/-- **Even tail majorant at order `J`, mean-square form — matrix form** (`hU₂` of
`sum_range_mul_mul_nonneg_of_certificate_sum_split` for the even sector). -/
theorem even_tailJMS_majorant_matrix (ha : 0 < a) {B B₃ : ℕ} (hB : 1 ≤ B) (hBB : 2 * B ≤ B₃) (hB₃ : 2 ≤ B₃) (J : ℕ)
    (d : ℕ → ℝ) {d₀ : ℝ} (hd₀ : 0 < d₀) (hd : ∀ m, B₃ ≤ m → d₀ ≤ d m) {θ η : ℝ} (hθ : 0 < θ) (hη : 0 < η)
    (s₁ : ℕ → ℝ) (sm sp : ℕ → ℕ → ℝ)
    (hs₁ : ∀ k ∈ weilPrimeIndex a, IsPrimePow k → 0 ≤ s₁ k ∧ s₁ k ≤ |Real.sin (π * Real.log k / a / 2)|)
    (hsm : ∀ k ∈ weilPrimeIndex a, ∀ k' ∈ weilPrimeIndex a, IsPrimePow k → IsPrimePow k' → k ≠ k' →
      0 ≤ sm k k' ∧ sm k k' ≤ |Real.sin ((π * Real.log k / a - π * Real.log k' / a) / 2)|)
    (hsp : ∀ k ∈ weilPrimeIndex a, ∀ k' ∈ weilPrimeIndex a, IsPrimePow k → IsPrimePow k' →
      0 ≤ sp k k' ∧ sp k k' ≤ |Real.sin ((π * Real.log k / a + π * Real.log k' / a) / 2)|)
    (N : ℕ) (x : Fin B → ℝ) :
    ∑ m ∈ Finset.Ico B₃ N, (∑ i : Fin B,
        (if (i : ℕ) = 0 then gramCoeff a 0 m else if m = 0 then gramCoeff a i 0
          else (gramCoeff a i m + gramCoeff a i (-(m : ℤ))) / 2) * x i) ^ 2 / d m
      ≤ x ⬝ᵥ (Matrix.of fun i i' : Fin B ↦
          (1 + θ) * (1 + η) * (1 / (π ^ 2 * d₀))
            * (∑ j : Fin J, ∑ j' : Fin J, (((π / 4 + a * (1 + weilArchDensity (2 * a)) / (π * B₃)) ^ 2 + (∑ k ∈ weilPrimeIndex a, ((Λ k : ℝ) / Real.sqrt k) ^ 2) / 2 + 2 * (a * (1 + weilArchDensity (2 * a)) / (π * B₃)) * (∑ k ∈ weilPrimeIndex a, (Λ k : ℝ) / Real.sqrt k) + ((π / 2) * (∑ k ∈ weilPrimeIndex a, if s₁ k = 0 then (Λ k : ℝ) / Real.sqrt k else 0) + (∑ k ∈ weilPrimeIndex a, ∑ k' ∈ (weilPrimeIndex a).erase k, if sm k k' = 0 then (Λ k : ℝ) / Real.sqrt k * ((Λ k' : ℝ) / Real.sqrt k') else 0) / 2 + (∑ k ∈ weilPrimeIndex a, ∑ k' ∈ weilPrimeIndex a, if sp k k' = 0 then (Λ k : ℝ) / Real.sqrt k * ((Λ k' : ℝ) / Real.sqrt k') else 0) / 2)) * ((1 / (((2 * (j : ℕ) + 1) + (2 * (j' : ℕ) + 1) - 1 : ℕ) * (((B₃ - 1 : ℕ) : ℝ)) ^ ((2 * (j : ℕ) + 1) + (2 * (j' : ℕ) + 1) - 1)) + 1 / (((2 * (j : ℕ) + 1) + (2 * (j' : ℕ) + 1) - 1 : ℕ) * (B₃ : ℝ) ^ ((2 * (j : ℕ) + 1) + (2 * (j' : ℕ) + 1) - 1))) / 2) + (if j = j' then ((π / 4 + a * (1 + weilArchDensity (2 * a)) / (π * B₃)) ^ 2 + (∑ k ∈ weilPrimeIndex a, ((Λ k : ℝ) / Real.sqrt k) ^ 2) / 2 + 2 * (a * (1 + weilArchDensity (2 * a)) / (π * B₃)) * (∑ k ∈ weilPrimeIndex a, (Λ k : ℝ) / Real.sqrt k) + ((π / 2) * (∑ k ∈ weilPrimeIndex a, if s₁ k = 0 then (Λ k : ℝ) / Real.sqrt k else 0) + (∑ k ∈ weilPrimeIndex a, ∑ k' ∈ (weilPrimeIndex a).erase k, if sm k k' = 0 then (Λ k : ℝ) / Real.sqrt k * ((Λ k' : ℝ) / Real.sqrt k') else 0) / 2 + (∑ k ∈ weilPrimeIndex a, ∑ k' ∈ weilPrimeIndex a, if sp k k' = 0 then (Λ k : ℝ) / Real.sqrt k * ((Λ k' : ℝ) / Real.sqrt k') else 0) / 2)) * (∑ j' : Fin J, ((1 / (((2 * (j : ℕ) + 1) + (2 * (j' : ℕ) + 1) - 1 : ℕ) * (((B₃ - 1 : ℕ) : ℝ)) ^ ((2 * (j : ℕ) + 1) + (2 * (j' : ℕ) + 1) - 1)) - 1 / (((2 * (j : ℕ) + 1) + (2 * (j' : ℕ) + 1) - 1 : ℕ) * (B₃ : ℝ) ^ ((2 * (j : ℕ) + 1) + (2 * (j' : ℕ) + 1) - 1))) / 2) * (B : ℝ) ^ (2 * (j' : ℕ) + 1) / (B : ℝ) ^ (2 * (j : ℕ) + 1)) + (∑ j' : Fin J, ((π / 2) * (∑ k ∈ weilPrimeIndex a, (Λ k : ℝ) / Real.sqrt k / s₁ k) + (∑ k ∈ weilPrimeIndex a, ∑ k' ∈ (weilPrimeIndex a).erase k, (Λ k : ℝ) / Real.sqrt k * ((Λ k' : ℝ) / Real.sqrt k') / sm k k') / 2 + (∑ k ∈ weilPrimeIndex a, ∑ k' ∈ weilPrimeIndex a, (Λ k : ℝ) / Real.sqrt k * ((Λ k' : ℝ) / Real.sqrt k') / sp k k') / 2) / (B₃ : ℝ) ^ ((2 * (j : ℕ) + 1) + (2 * (j' : ℕ) + 1)) * (B : ℝ) ^ (2 * (j' : ℕ) + 1) / (B : ℝ) ^ (2 * (j : ℕ) + 1)) else 0)) * ((-1 : ℝ) ^ (i : ℕ) * (i : ℝ) ^ (2 * (j : ℕ))) * ((-1 : ℝ) ^ (i' : ℕ) * (i' : ℝ) ^ (2 * (j' : ℕ))))
          + (1 + θ) * (1 + η⁻¹) * (1 / d₀)
            * (∑ r : Fin J, ∑ r' : Fin J, (((1 / (((2 * (r : ℕ) + 2) + (2 * (r' : ℕ) + 2) - 1 : ℕ) * (((B₃ - 1 : ℕ) : ℝ)) ^ ((2 * (r : ℕ) + 2) + (2 * (r' : ℕ) + 2) - 1)) + 1 / (((2 * (r : ℕ) + 2) + (2 * (r' : ℕ) + 2) - 1 : ℕ) * (B₃ : ℝ) ^ ((2 * (r : ℕ) + 2) + (2 * (r' : ℕ) + 2) - 1))) / 2) + (if r = r' then (∑ r' : Fin J, ((1 / (((2 * (r : ℕ) + 2) + (2 * (r' : ℕ) + 2) - 1 : ℕ) * (((B₃ - 1 : ℕ) : ℝ)) ^ ((2 * (r : ℕ) + 2) + (2 * (r' : ℕ) + 2) - 1)) - 1 / (((2 * (r : ℕ) + 2) + (2 * (r' : ℕ) + 2) - 1 : ℕ) * (B₃ : ℝ) ^ ((2 * (r : ℕ) + 2) + (2 * (r' : ℕ) + 2) - 1))) / 2) * (B : ℝ) ^ (2 * (r' : ℕ) + 2) / (B : ℝ) ^ (2 * (r : ℕ) + 2)) else 0)) * ((-1 : ℝ) ^ (i : ℕ) * (-((i : ℝ) ^ (2 * (r : ℕ) + 1)) * ((Complex.digamma (1 / 4 + ((freq a i : ℝ) : ℂ) / 2 * I)).im / 2 + (∑ k ∈ weilPrimeIndex a, (Λ k : ℝ) / Real.sqrt k * Real.sin (freq a i * Real.log k)) - archExpSumSin a i) / π + 4 / a * (Real.exp (a / 2) - Real.exp (-(a / 2))) ^ 2 * (-1 : ℝ) ^ (r : ℕ) * (a ^ 2 / (4 * π ^ 2)) ^ ((r : ℕ) + 1) * (1 / (1 + 4 * freq a i ^ 2)))) * ((-1 : ℝ) ^ (i' : ℕ) * (-((i' : ℝ) ^ (2 * (r' : ℕ) + 1)) * ((Complex.digamma (1 / 4 + ((freq a i' : ℝ) : ℂ) / 2 * I)).im / 2 + (∑ k ∈ weilPrimeIndex a, (Λ k : ℝ) / Real.sqrt k * Real.sin (freq a i' * Real.log k)) - archExpSumSin a i') / π + 4 / a * (Real.exp (a / 2) - Real.exp (-(a / 2))) ^ 2 * (-1 : ℝ) ^ (r' : ℕ) * (a ^ 2 / (4 * π ^ 2)) ^ ((r' : ℕ) + 1) * (1 / (1 + 4 * freq a i' ^ 2)))))
          + (if i = i' then (1 + θ⁻¹) * ((B : ℝ) / (d₀ * ((4 * J + 1 : ℕ) * (((B₃ - 1 : ℕ) : ℝ)) ^ (4 * J + 1)))) * (2 * (π / 4 + (∑ k ∈ weilPrimeIndex a, (Λ k : ℝ) / Real.sqrt k) + a * (1 + weilArchDensity (2 * a)) / π) * (i : ℝ) ^ (2 * J) / π + 4 / a * (Real.exp (a / 2) - Real.exp (-(a / 2))) ^ 2 * (a ^ 2 / (4 * π ^ 2)) ^ (J + 1) * (1 / (1 + 4 * freq a i ^ 2))) ^ 2 else 0)) *ᵥ x := by
  refine (even_tailJMS_majorant ha hB hBB hB₃ J d hd₀ hd hθ hη s₁ sm sp hs₁ hsm hsp N x).trans (le_of_eq ?_)
  rw [dotProduct_mulVec_eq_sum_sum]
  simp only [Matrix.of_apply]
  rw [sum_sum_mul_add3_eq, sum_sum_mul_gram_eq, sum_sum_mul_gram_eq, sum_sum_add_ite_mul_eq, sum_sum_add_ite_mul_eq,
    sum_sum_mul_scale_add_eq]
import Mathlib
import Summits.Ventures.PercRepro2.CoinKSureAD
import Summits.Ventures.PercRepro2.CoinChainWorld1
import Summits.Ventures.PercRepro2.CoinChainMixLsm
import Summits.Ventures.PercRepro2.CoinChainXACross

/-!
# (XA′) for the GENERAL AND-switch chain when all six killed shifts are nonpositive
(blind cell PercRepro2, night-2 g26; proofs/NIGHT2-DARC.md §67.4)

Notation of `chain_XA'_of_signs`: `a, b, e, g` the moments of `R⁰, R¹, G⁰, G¹`.  If the six
world-0-centred shifts of the killed laws `Q = R⁰ − R¹`, `P⁰ = R⁰ − G⁰`, `P′ = (R¹ − G¹) − P⁰` are
all NONPOSITIVE (the coin and both gates RAISE both marker means), then the killed-law shift
`K = Q + P′ + P⁰` has `K_x K_y ≥ Q_x P⁰_y + Q_y P⁰_x` (all nine products are nonnegative) and the
FKG inequality for the log-supermodular world-1 gate `G¹` gives `a0·U001 ≥ (a0/g0)·K_x K_y ≥ K_x K_y`
(cleared: `U001 = ∑ G¹ (a0x − a1)(a0y − a2)`, `∑ G¹(a0x − a1) = −K̃_x`): (XA′) holds
(`chain_XA'_of_negative_signs`), hence the chain at every `ρ` (`chain_functional_nonneg_of_negative_signs`).
-/

namespace Summit.Ventures.PercRepro2.Coin

open Classical

section XANegAlg

variable {R : Type*} [Field R] [LinearOrder R] [IsStrictOrderedRing R]

/-- The product of the two cleared killed-law shifts is nonnegative when all six killed shifts
are nonpositive (each factor is a sum of three nonnegative pieces). -/
theorem xa_negsigns_KK (a0 a1 a2 b0 b1 b2 e0 e1 e2 g0 g1 g2 : R)
    (hqx : a1 * b0 ≤ a0 * b1) (hp0x : a1 * e0 ≤ a0 * e1)
    (hp'x : (a0 * b1 - a1 * b0) - (a0 * g1 - a1 * g0) + (a0 * e1 - a1 * e0) ≤ 0)
    (hqy : a2 * b0 ≤ a0 * b2) (hp0y : a2 * e0 ≤ a0 * e2)
    (hp'y : (a0 * b2 - a2 * b0) - (a0 * g2 - a2 * g0) + (a0 * e2 - a2 * e0) ≤ 0) :
    0 ≤ (a0 * g1 - a1 * g0) * (a0 * g2 - a2 * g0) :=
  mul_nonneg (by linarith) (by linarith)

/-- The algebra: with `K̃_x = a0 g1 − a1 g0 ≥ 0`, `K̃_y ≥ 0` each a sum of three nonnegative
shifts, the FKG bound `g0·U001 ≥ K̃_x K̃_y`, `U001 ≥ 0` and `a0 ≥ g0`: `Cross ≤ a0·U001`. -/
theorem xa_negsigns_alg (a0 a1 a2 b0 b1 b2 e0 e1 e2 g0 g1 g2 g12 : R)
    (hga : g0 ≤ a0)
    (hU : 0 ≤ a0 * a0 * g12 - a0 * a2 * g1 - a0 * a1 * g2 + a1 * a2 * g0)
    (hfkg : (a0 * g1 - a1 * g0) * (a0 * g2 - a2 * g0) ≤
      g0 * (a0 * a0 * g12 - a0 * a2 * g1 - a0 * a1 * g2 + a1 * a2 * g0))
    (hqx : a1 * b0 ≤ a0 * b1) (hp0x : a1 * e0 ≤ a0 * e1)
    (hp'x : (a0 * b1 - a1 * b0) - (a0 * g1 - a1 * g0) + (a0 * e1 - a1 * e0) ≤ 0)
    (hqy : a2 * b0 ≤ a0 * b2) (hp0y : a2 * e0 ≤ a0 * e2)
    (hp'y : (a0 * b2 - a2 * b0) - (a0 * g2 - a2 * g0) + (a0 * e2 - a2 * e0) ≤ 0) :
    (a0 * b1 - a1 * b0) * (a0 * e2 - a2 * e0) + (a0 * b2 - a2 * b0) * (a0 * e1 - a1 * e0) ≤
      a0 * (a0 * a0 * g12 - a0 * a2 * g1 - a0 * a1 * g2 + a1 * a2 * g0) := by
  have hx1 : 0 ≤ a0 * b1 - a1 * b0 := by linarith
  have hx2 : 0 ≤ a0 * e1 - a1 * e0 := by linarith
  have hx3 : 0 ≤ (a0 * g1 - a1 * g0) - (a0 * b1 - a1 * b0) - (a0 * e1 - a1 * e0) := by linarith
  have hy1 : 0 ≤ a0 * b2 - a2 * b0 := by linarith
  have hy2 : 0 ≤ a0 * e2 - a2 * e0 := by linarith
  have hy3 : 0 ≤ (a0 * g2 - a2 * g0) - (a0 * b2 - a2 * b0) - (a0 * e2 - a2 * e0) := by linarith
  -- `Cross ≤ K̃_x K̃_y` (all nine products nonnegative)
  have hcross : (a0 * b1 - a1 * b0) * (a0 * e2 - a2 * e0) + (a0 * b2 - a2 * b0) * (a0 * e1 - a1 * e0) ≤
      (a0 * g1 - a1 * g0) * (a0 * g2 - a2 * g0) := by
    nlinarith [mul_nonneg hx1 hy1, mul_nonneg hx2 hy2, mul_nonneg hx1 hy3, mul_nonneg hx3 hy1,
      mul_nonneg hx2 hy3, mul_nonneg hx3 hy2, mul_nonneg hx3 hy3]
  have h2 : g0 * (a0 * a0 * g12 - a0 * a2 * g1 - a0 * a1 * g2 + a1 * a2 * g0) ≤
      a0 * (a0 * a0 * g12 - a0 * a2 * g1 - a0 * a1 * g2 + a1 * a2 * g0) :=
    mul_le_mul_of_nonneg_right hga hU
  linarith [hcross, hfkg, h2]

end XANegAlg

section XANegPointwise

variable {V : Type*} [DecidableEq V] {R : Type*} [Field R] [LinearOrder R]

/-- The world-1 gate is pointwise below the world-0 coin-open law (`d' ≤ d`, `d' ≤ c`). -/
lemma chainMix_one_d'_le_zero_d (ent ent' : Finset V) {c d d' : Finset V → R}
    (hd'c : ∀ W, d' W ≤ c W) (hd'd : ∀ W, d' W ≤ d W) (W : Finset V) :
    chainMix ent ent' 1 c d' W ≤ chainMix ent ent' 0 c d W := by
  unfold chainMix chainTheta
  by_cases h0 : ∃ r ∈ ent, r ∈ W
  · simp [h0, hd'd W]
  · by_cases h1 : ∃ r ∈ ent', r ∈ W
    · simp [h0, h1, hd'c W]
    · simp [h0, h1]

end XANegPointwise

section XANegChain

variable {V : Type*} [DecidableEq V] {R : Type*} [Field R] [LinearOrder R] [IsStrictOrderedRing R]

=======

→ **Activity**:
In the entries, find the line containing "h1, hd'c W]" and output it and all remaining lines exactly.

→ **Written answer**:
    · simp [h0, h1, hd'c W]
    · simp [h0, h1]

end XANegPointwise

section XANegChain

variable {V : Type*} [DecidableEq V] {R : Type*} [Field R] [LinearOrder R] [IsStrictOrderedRing R]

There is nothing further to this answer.